* **To do**: If a line in the data below contains the word "functions", copy it out.

[Dataset entries]
import Literature.MathematicalPhysics.QuantumFieldTheory.Balaban1983to89.B3WT228Graphs

/-
Copyright: statement-level skeleton of a published paper (lit-balaban cell, Phase-2 proof seat p39 gen 14). No proof claims
beyond what the kernel checks below.
-/

/-!
# B3 — T. Bałaban, *(Higgs)₂,₃ quantum fields in a finite volume. III. Renormalization*, CMP **88** (1983) 411–445
[Balaban1983Higgs3], p. 431 after (2.28): **"Taking other functions F … we can get all necessary Ward–Takahashi identities" —
THE IDENTITY FOR `F(φ) = :|φ(x)|²:` (the functions `−½δm²_l(x):|φ(x)|²:`, `−λ_kC^η_{M²}(0):|φ(x)|²:` of p. 430) DRAWN ON THE
CONCRETE LATTICE MODEL**: the one-loop graphs with a two-leg vertex inserted at `x` — the (2.27) pictures with the insertion on a
scalar line — summed with the printed coefficients vanish, for every site `x`

statement-level skeleton of published theorems with citation tags; proofs where landed; nothing here is a claim about
the Yang–Mills mass gap

PDF held: `paper:balaban1983-higgs-2-3-quantum-fields-finite-volume` (journal page = PDF page + 410); pp. 430–431 [PDF 20–21]
read on the ×4 renders `run/shared/lean/pub/pub-balaban/b2b-balaban-ref1/pages/1983-cmp88-higgs23-III/…-p020-x4.png`, `…-p021-x4.png`.

CITATION HEADER (lean-in-tree rule).  Part of the lit-balaban TYPED SKELETON (HOME `run/shared/lean/pub/lit-balaban/`), PHASE 2,
proof seat p39 (generation 14).  Row **B3.Eq2.26-2.28** of `HOME/lit-balaban-r15/ROWS-B3.md` (fold owner r15).  Sequel of
`B3WickVertexCalculus` (the Wick-ordered vertex `:|φ(x)|²: = wick2`, contraction rule `integral_wick2_mul`) and `B3WT228Graphs`
(derivatives of the bilinear vertices `derivAlong_biq`/`derivAlong_dbiq`, growth of the pairings); the LEFT member is gen-13's
`B3WT228Left.eq228_deriv` (every local even polynomial `F`), the model and the pairings `curJ`, `pairD`, `locQ`, `derQ` as there.

THE PRINTED TEXT (verbatim, pp. 430–431).  *"[F(φ) is chosen as a polynomial, e.g. we can take F(φ) = −λ_k:|φ(x)|⁴:, or
F(φ) = −½δm²_l(x):|φ(x)|²:, or F(φ) = −λ_kC^η_{M²}(0):|φ(x)|²:], we get a set of Ward-Takahashi identities. … Taking other
functions F, or differentiating (2.24) to higher order in A, we can get all necessary Ward-Takahashi identities. … Each such identity
is connected with some set of graphs."*

WHAT IS PROVED (theorems only; no definition, no `Prop`; standard axioms; `τ := tr q² = trE(q∘q)`, `Z = ∫W`, `C = C^η_{M²}`).
* §1 the one-loop Gaussian evaluations with the `:|φ(x)|²:` insertion: `integral_wick2_biq` —
  `∫W :|φ(x)|²:⟪φ(y),Qφ(y')⟫ = 2C(y,x)C(y',x)·tr Q·Z` (the tadpole line of the seagull opened at `x`); `moment2_lin_comb` (four
  covariances); `sum_integral_dJ_mul_dJ` and **`integral_wick2_JJ`** —
  `∫W :|φ(x)|²:⟪φ(y₁),qφ(y₂)⟫⟪φ(y₃),qφ(y₄)⟫ = −2τZ·[C(y₁,x)C(y₃,x)C(y₂,y₄) − C(y₁,x)C(y₄,x)C(y₂,y₃) − C(y₂,x)C(y₃,x)C(y₁,y₄) + C(y₂,x)C(y₄,x)C(y₁,y₃)]`
  (the two-propagator loop of (2.26), `B3WTWick.moment_qq`, with each line in turn opened at `x`).
* §2 `eq228_phi2_left` — the LEFT member for `F = :|φ(x)|²:`: `∫W :|φ(x)|²:[(−cηe⟨∂^ηφ,Bqφ⟩)⟨∂^ηφ,∂^ηλqφ⟩ − cηe⟨φ,B·∂^ηλq²φ⟩
  − ηe⟨∂^ηφ,B∂^ηλq²φ⟩] = 0` (`eq228_deriv` with `α = 0`, `β = 𝟙_{x}`, `γ = −N·C(x,x)𝟙_{x}`).
* §3 `eq228_phi2_wick` — its Gaussian evaluation as `Z` times the explicit sum of one-loop graphs `phi2Graphs` spelled out in the
  statement (triangle graphs through `x` from the two current vertices; seagull tadpoles opened at `x`), and
  **`eq228_phi2` — THE DRAWN IDENTITY: that sum of graphs is `0` for every site `x`, direction `B` and gauge function `λ`.**
Honest scope: propagators `C^η_{M²}` at `A = 0` on the model torus; the identity is stated sitewise in `x` (the print's
`F = −½Σδm²_l(x):|φ(x)|²:` is the `δm²_l`-weighted sum of these); "higher order in A" is not done.  Unit `lit-balaban-p39-g14`
(Phase-2 proof seat p39, gen 14), HOME `run/shared/lean/pub/lit-balaban/`, 2026-08-22.

References: [Balaban1983Higgs3] T. Bałaban, CMP 88 (1983) 411–445, (2.24)–(2.28) pp. 430–431; [GlimmJaffeQP1987] J. Glimm,
A. Jaffe, *Quantum Physics*, 2nd ed. (1987), Thm 6.3.1, Prop. 8.3.1, Cor. 8.3.2.
-/

noncomputable section

open scoped BigOperators InnerProductSpace

namespace Literature.MathematicalPhysics.QuantumFieldTheory.Balaban1983to89.B3WT228Phi2Graphs

open _root_.MeasureTheory
open EuclideanSpace (basisFun)
open LatticeFieldCalculus B3WT223Instance B3WT224Instance B3WTPropagator B3WTCovariance B3WTWick B3WT226Pairings
  B3WT226Derivative B3WT226Traces B3WT228Left B3WickVertexCalculus B3WT228Graphs

variable {P : Params} {j N : ℕ} (C : HiggsLattice.ChargeData N) (η w c M2 : ℝ)

/-! ## §1 One-loop Gaussian evaluations with the `:|φ(x)|²:` insertion -/

/-- **the seagull tadpole opened at `x`**: `∫W :|φ(x)|²:_{C} ⟪φ(y),Qφ(y')⟫ = 2·C(y,x)C(y',x)·tr Q·Z` for every operator `Q`
(both legs of `:|φ(x)|²:` contracted into the bilinear vertex; `Σ_a⟪e_a,Qe_a⟫ = tr Q = B3WTCovariance.trE Q`).
[cite: Balaban1983Higgs3, (2.28) p.431] -/
theorem integral_wick2_biq (hw : 0 < w) (hM : 0 < M2) (x y y' : Site P j)
    (Q : EuclideanSpace ℝ (Fin N) →L[ℝ] EuclideanSpace ℝ (Fin N)) :
    ∫ φ, weight C η w c M2 0 φ * (wick2 w c M2 x φ * ⟪φ y, Q (φ y')⟫_ℝ) =
      2 * (G w c M2 y x * G w c M2 y' x * trE Q) * ∫ φ : Cfg P j N, weight C η w c M2 0 φ := by
  rw [integral_wick2_mul C η w c M2 hw hM x (R := fun φ => ⟪φ y, Q (φ y')⟫_ℝ)
    (R₁ := fun a φ => G w c M2 y x * ⟪basisFun (Fin N) ℝ a, Q (φ y')⟫_ℝ + G w c M2 y' x * ⟪φ y, Q (basisFun (Fin N) ℝ a)⟫_ℝ)
    (R₂ := fun a _ => G w c M2 y x * G w c M2 y' x *
      (⟪basisFun (Fin N) ℝ a, Q (basisFun (Fin N) ℝ a)⟫_ℝ + ⟪basisFun (Fin N) ℝ a, Q (basisFun (Fin N) ℝ a)⟫_ℝ))
    (expGrowth_biq y y' Q) (fun a => expGrowth_dbiq w c M2 x a y y' Q) (fun _ => ExpGrowth.const _)
    (fun a => derivAlong_biq w c M2 x a y y' Q) (fun a => derivAlong_dbiq w c M2 x a a y y' Q)]
  simp_rw [integral_mul_const]
  rw [trE, Finset.mul_sum, Finset.mul_sum, Finset.sum_mul]
  exact Finset.sum_congr rfl fun a _ => by ring
import Literature.NumberTheory.EllipticCurves.IwasawaAlgebraProofs
import Literature.NumberTheory.GaloisRepresentations.PotentialDiagonalizabilityCriteriaProofs
import Mathlib.RingTheory.PowerSeries.WeierstrassPreparation
import Mathlib.RingTheory.AdjoinRoot
import HarnessLib

/-!
# The two-variable Iwasawa algebra `Λ₂ = ℤ_p⟦S⟧⟦T⟧`: Weierstrass finiteness over `ℤ_p⟦S⟧`
# (helper file 1 of the Λ₂ → Λ descent lemma for crux 2 `GoodLatticeBDPValue`, stmt-BirchSwinnertonDyer-19032, cell `bsd-eis` seat `bsd-eis-k5-c2`)

Generic commutative algebra for the DESCENT from the two-variable Iwasawa algebra
`Λ₂ = ℤ_p⟦S, T⟧` to the one-variable algebra `Λ = ℤ_p⟦T⟧` along `S = 0` (the cell `bsd-eis` road
"Rubin 1991 two-variable main conjecture ⟹ one-variable anticyclotomic main conjecture", ky
MEMO-1 R2 (v); Skinner–Urban 2014 §3.1–3.2, Ochiai 2005 §3, Rubin *Euler systems* §VI).

MODEL.  `Λ₂ := PowerSeries (IwasawaAlgebra p) = (ℤ_p⟦S⟧)⟦T⟧`: the INNER variable `S` (the variable of
the coefficient ring `B := IwasawaAlgebra p = ℤ_p⟦S⟧`, embedded by `PowerSeries.C` = `algebraMap`)
is the one killed by the descent; the OUTER variable `T = PowerSeries.X` survives.  The descent
homomorphism is `PowerSeries.map PowerSeries.constantCoeff : Λ₂ →+* Λ` (`S ↦ 0`), with section
`PowerSeries.map PowerSeries.C`.  (This is the opposite nesting to the receptacle
`CycAntiSeries = ℚ_p⟦T⟧⟦S⟧` of `TwoVariablePAdicLFunctionK.lean`; it is chosen because Mathlib's
Weierstrass division `PowerSeries.IsWeierstrassDivision` is division in the OUTER variable.)

CONTENT (theorems only, Mathlib + tree):
* `isAdicComplete_maximalIdeal_iwasawaAlgebra` : `ℤ_p⟦S⟧` is complete for its maximal ideal
  `(p, S)` (tree `powerSeries_isAdicComplete_maximalIdeal` over Mathlib's completeness of `ℤ_p`),
  so that Mathlib's Weierstrass preparation applies over `B = ℤ_p⟦S⟧`;
* for `g ∈ Λ₂` with `g mod (p, S) ≠ 0` (equivalently: `g(S = 0) ∈ ℤ_p⟦T⟧` has `μ = 0`,
  `map_residue_ne_zero_iff`, with the same order `order_map_residue_eq`): `Λ₂ ⧸ (g)` is a FINITE
  FREE `ℤ_p⟦S⟧`-module of rank `ord (g mod (p, S))` = the `λ`-invariant of `g(S = 0)`
  (`finite_quotient`, `free_quotient`, `finrank_quotient`), by Weierstrass preparation
  `g = f · u` over `B` and `B⟦T⟧/(g) ≅ B[T]/(f)` (Mathlib `algEquivQuotientWeierstrassDistinguished`,
  `AdjoinRoot.powerBasis'`).

What is NOT here: the descent theorem itself (`EisensteinPrimesTwoVariableDescent.lean`), pseudo-null
modules (`EisensteinPrimesTwoVariablePseudoNull.lean`), any Galois theory. HONEST FRAMING: generic
commutative algebra; closes nothing by itself (the crux's residue is MEMO-2 §5: [ALG], [AN]@𝟙, [BRω],
[BR𝟙]); this is the prover half of RULING L13 (k5-ty SPEC §1 row «descent (v)»).

References: Washington, *Introduction to Cyclotomic Fields*, §7.1 (Thm. 7.3) and §13.2;
Bourbaki, *Algèbre commutative* VII §3.8–3.9; Matsumura, *Commutative Ring Theory*, Ex. 8.6.
-/

-- the summit namespace `Summit.BirchSwinnertonDyer.BirchSwinnertonDyer` repeats the problem name by design (D-0017)
set_option linter.dupNamespace false
set_option autoImplicit false

noncomputable section

open scoped Polynomial

open PowerSeries IsLocalRing Literature.NumberTheory.EllipticCurves

namespace Summit.BirchSwinnertonDyer.BirchSwinnertonDyer.Theorems.IwasawaTwoVariable

variable (p : ℕ) [Fact p.Prime]

/-! ## §1 Completeness of `ℤ_p⟦S⟧` for `(p, S)` -/

/-- `B = ℤ_p⟦S⟧` is complete (and Hausdorff) for its maximal ideal `(p, S)`: `ℤ_p` is `p`-adically
complete (Mathlib) and power series over a complete local ring are complete for the maximal ideal
(tree `Literature.NumberTheory.GaloisRepresentations.powerSeries_isAdicComplete_maximalIdeal`;
Washington §7.1, Matsumura Ex. 8.6). Stated as a theorem (use `haveI`). [folklore] -/
theorem isAdicComplete_maximalIdeal_iwasawaAlgebra :
    IsAdicComplete (maximalIdeal (IwasawaAlgebra p)) (IwasawaAlgebra p) :=
  Literature.NumberTheory.GaloisRepresentations.powerSeries_isAdicComplete_maximalIdeal

/-! ## §2 The residual order of `g ∈ Λ₂` and the `μ = 0` condition on `g(S = 0)` -/

/-- A coefficientwise criterion: `f ∈ ℤ_p⟦S⟧` lies in the maximal ideal `(p, S)` iff its constant
coefficient lies in `pℤ_p`, iff the residue of the constant coefficient vanishes. [folklore] -/
theorem residue_eq_zero_iff (f : IwasawaAlgebra p) :
    IsLocalRing.residue (IwasawaAlgebra p) f = 0 ↔
      IsLocalRing.residue ℤ_[p] (PowerSeries.constantCoeff f) = 0 := by
  rw [IsLocalRing.residue_eq_zero_iff, IsLocalRing.residue_eq_zero_iff, mem_maximalIdeal,
    mem_maximalIdeal, mem_nonunits_iff, mem_nonunits_iff, PowerSeries.isUnit_iff_constantCoeff]

/-- For `g ∈ Λ₂ = ℤ_p⟦S⟧⟦T⟧`, the `j`-th coefficient of `g mod (p, S)` vanishes iff the `j`-th
coefficient of `g(S = 0) mod p` does. [folklore] -/
theorem coeff_map_residue_eq_zero_iff (g : PowerSeries (IwasawaAlgebra p)) (j : ℕ) :
    PowerSeries.coeff j (g.map (IsLocalRing.residue (IwasawaAlgebra p))) = 0 ↔
      PowerSeries.coeff j ((g.map (PowerSeries.constantCoeff (R := ℤ_[p]))).map
        (IsLocalRing.residue ℤ_[p])) = 0 := by
  simp only [PowerSeries.coeff_map]
  exact residue_eq_zero_iff p _

/-- `g mod (p, S) ≠ 0` iff `g(S = 0) mod p ≠ 0` (i.e. iff `μ(g(S = 0)) = 0`). [folklore] -/
theorem map_residue_ne_zero_iff (g : PowerSeries (IwasawaAlgebra p)) :
    g.map (IsLocalRing.residue (IwasawaAlgebra p)) ≠ 0 ↔
      (g.map (PowerSeries.constantCoeff (R := ℤ_[p]))).map (IsLocalRing.residue ℤ_[p]) ≠ 0 := by
  rw [not_iff_not, PowerSeries.ext_iff, PowerSeries.ext_iff]
  refine forall_congr' fun j => ?_
  rw [map_zero, map_zero]
  exact coeff_map_residue_eq_zero_iff p g j

/-- The residual order of `g ∈ Λ₂` (order of `g mod (p, S)` in `𝔽_p⟦T⟧`) equals the order of
`g(S = 0) mod p`, i.e. the `λ`-invariant of the one-variable series `g(S = 0)` when `μ = 0`.
[folklore] -/
theorem order_map_residue_eq (g : PowerSeries (IwasawaAlgebra p)) :
    (g.map (IsLocalRing.residue (IwasawaAlgebra p))).order =
      ((g.map (PowerSeries.constantCoeff (R := ℤ_[p]))).map (IsLocalRing.residue ℤ_[p])).order := by
  by_cases h : g.map (IsLocalRing.residue (IwasawaAlgebra p)) = 0
  · have h' : (g.map (PowerSeries.constantCoeff (R := ℤ_[p]))).map (IsLocalRing.residue ℤ_[p]) = 0 := by
      by_contra h'
      exact ((map_residue_ne_zero_iff p g).2 h') h
    rw [h, h', PowerSeries.order_zero, PowerSeries.order_zero]
  · obtain ⟨n, hn⟩ := ENat.ne_top_iff_exists.1 (PowerSeries.order_finite_iff_ne_zero.2 h).ne
    rw [← hn]
    symm
    rw [PowerSeries.order_eq_nat]
    have hn' := hn.symm
    rw [PowerSeries.order_eq_nat] at hn'
    refine ⟨fun h0 => hn'.1 ((coeff_map_residue_eq_zero_iff p g n).2 h0), fun i hi => ?_⟩
    exact (coeff_map_residue_eq_zero_iff p g i).1 (hn'.2 i hi)

/-! ## §3 Weierstrass: `A⟦X⟧ ⧸ (g)` is finite free over a complete local ring `A`

Stated for an arbitrary complete local ring `A` (applied with `A = ℤ_p⟦S⟧`, §1); keeping `A`
abstract avoids the two `Algebra ℤ_p⟦X⟧ ℤ_p⟦X⟧⟦X⟧` structures of Mathlib (`PowerSeries.C` versus
`PowerSeries.algebraPowerSeries = PowerSeries.map C`) ever competing: here `A⟦X⟧` is an
`A`-algebra through constants only. -/

section Quotient

variable {A : Type*} [CommRing A] [IsLocalRing A] [IsAdicComplete (maximalIdeal A) A]
variable {g : PowerSeries A} (hg : g.map (IsLocalRing.residue A) ≠ 0)
include hg

/-- The Weierstrass polynomial of `g` (`g mod 𝔪_A ≠ 0`) over the complete local ring `A` is monic.
[folklore] -/
theorem monic_weierstrassDistinguished : (g.weierstrassDistinguished hg).Monic :=
  (g.isDistinguishedAt_weierstrassDistinguished hg).monic

/-- The degree of the Weierstrass polynomial of `g` is the residual order of `g`
(Washington Thm. 7.3). [folklore] -/
theorem natDegree_weierstrassDistinguished :
    (g.weierstrassDistinguished hg).natDegree = (g.map (IsLocalRing.residue A)).order.toNat :=
  (g.isWeierstrassFactorization_weierstrassDistinguished_weierstrassUnit hg).natDegree_eq_toNat_order_map

/-- `A⟦X⟧ ⧸ (g)` is a finitely generated `A`-module for `g mod 𝔪_A ≠ 0` (Weierstrass division over
the complete local ring `A`: `A⟦X⟧/(g) ≅ A[X]/(f)`, `f` the Weierstrass polynomial; Washington
Prop. 7.2 / Thm. 7.3). [cite: Washington1997, Prop. 7.2 and Thm. 7.3] -/
theorem finite_quotient : Module.Finite A (PowerSeries A ⧸ Ideal.span {g}) :=
  haveI : Module.Finite A (A[X] ⧸ Ideal.span {g.weierstrassDistinguished hg}) :=
    (show Module.Finite A (AdjoinRoot (g.weierstrassDistinguished hg)) from
      (monic_weierstrassDistinguished hg).finite_adjoinRoot)
  Module.Finite.equiv (g.algEquivQuotientWeierstrassDistinguished hg).toLinearEquiv

/-- `A⟦X⟧ ⧸ (g)` is a free `A`-module for `g mod 𝔪_A ≠ 0` (basis `1, X, …, X^{d-1}`, `d` the
residual order). [cite: Washington1997, Prop. 7.2 and Thm. 7.3] -/
theorem free_quotient : Module.Free A (PowerSeries A ⧸ Ideal.span {g}) :=
  haveI : Module.Free A (A[X] ⧸ Ideal.span {g.weierstrassDistinguished hg}) :=
    (show Module.Free A (AdjoinRoot (g.weierstrassDistinguished hg)) from
      Module.Free.of_basis (AdjoinRoot.powerBasis' (monic_weierstrassDistinguished hg)).basis)
  Module.Free.of_equiv (g.algEquivQuotientWeierstrassDistinguished hg).toLinearEquiv

/-- `rank_A A⟦X⟧ ⧸ (g) = ord (g mod 𝔪_A)` for `g mod 𝔪_A ≠ 0`. [cite: Washington1997, Prop. 7.2 and Thm. 7.3] -/
theorem finrank_quotient :
    Module.finrank A (PowerSeries A ⧸ Ideal.span {g}) = (g.map (IsLocalRing.residue A)).order.toNat := by
  rw [← (g.algEquivQuotientWeierstrassDistinguished hg).toLinearEquiv.finrank_eq]
  change Module.finrank A (AdjoinRoot (g.weierstrassDistinguished hg)) = _
  rw [(AdjoinRoot.powerBasis' (monic_weierstrassDistinguished hg)).finrank,
    AdjoinRoot.powerBasis'_dim, natDegree_weierstrassDistinguished hg]

end Quotient

section PiQuotient

variable {A : Type*} [CommRing A] [IsLocalRing A] [IsAdicComplete (maximalIdeal A) A]
variable {ι : Type*} {G : ι → PowerSeries A} (hG : ∀ i, (G i).map (IsLocalRing.residue A) ≠ 0)
include hG

/-- For a finite family `g i` with `g i mod 𝔪_A ≠ 0`, the product `Π i, A⟦X⟧ ⧸ (g i)` — the
elementary torsion `A⟦X⟧`-module `⨁ A⟦X⟧/(g i)` — is a finitely generated `A`-module. [folklore] -/
theorem finite_pi_quotient [Finite ι] : Module.Finite A (Π i, PowerSeries A ⧸ Ideal.span {G i}) :=
  haveI : ∀ i, Module.Finite A (PowerSeries A ⧸ Ideal.span {G i}) := fun i => finite_quotient (hG i)
  Module.Finite.pi

/-- For a finite family `g i` with `g i mod 𝔪_A ≠ 0`, the product `Π i, A⟦X⟧ ⧸ (g i)` is a free
`A`-module. [folklore] -/
theorem free_pi_quotient [Finite ι] : Module.Free A (Π i, PowerSeries A ⧸ Ideal.span {G i}) :=
  haveI : ∀ i, Module.Free A (PowerSeries A ⧸ Ideal.span {G i}) := fun i => free_quotient (hG i)
  Module.Free.pi _ _

/-- `rank_A Π i, A⟦X⟧ ⧸ (g i) = ∑ i, ord (g i mod 𝔪_A)`. [folklore] -/
theorem finrank_pi_quotient [Fintype ι] :
    Module.finrank A (Π i, PowerSeries A ⧸ Ideal.span {G i}) =
      ∑ i, ((G i).map (IsLocalRing.residue A)).order.toNat := by
  haveI : ∀ i, Module.Free A (PowerSeries A ⧸ Ideal.span {G i}) := fun i => free_quotient (hG i)
  haveI : ∀ i, Module.Finite A (PowerSeries A ⧸ Ideal.span {G i}) := fun i => finite_quotient (hG i)
  rw [Module.finrank_pi_fintype]
  exact Finset.sum_congr rfl fun i _ => finrank_quotient (hG i)

end PiQuotient

end Summit.BirchSwinnertonDyer.BirchSwinnertonDyer.Theorems.IwasawaTwoVariable

end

* **Solved exercise**:
[Balaban1983Higgs3], p. 431 after (2.28): **"Taking other functions F … we can get all necessary Ward–Takahashi identities" —
THE IDENTITY FOR `F(φ) = :|φ(x)|²:` (the functions `−½δm²_l(x):|φ(x)|²:`, `−λ_kC^η_{M²}(0):|φ(x)|²:` of p. 430) DRAWN ON THE
functions F, or differentiating (2.24) to higher order in A, we can get all necessary Ward-Takahashi identities. … Each such identity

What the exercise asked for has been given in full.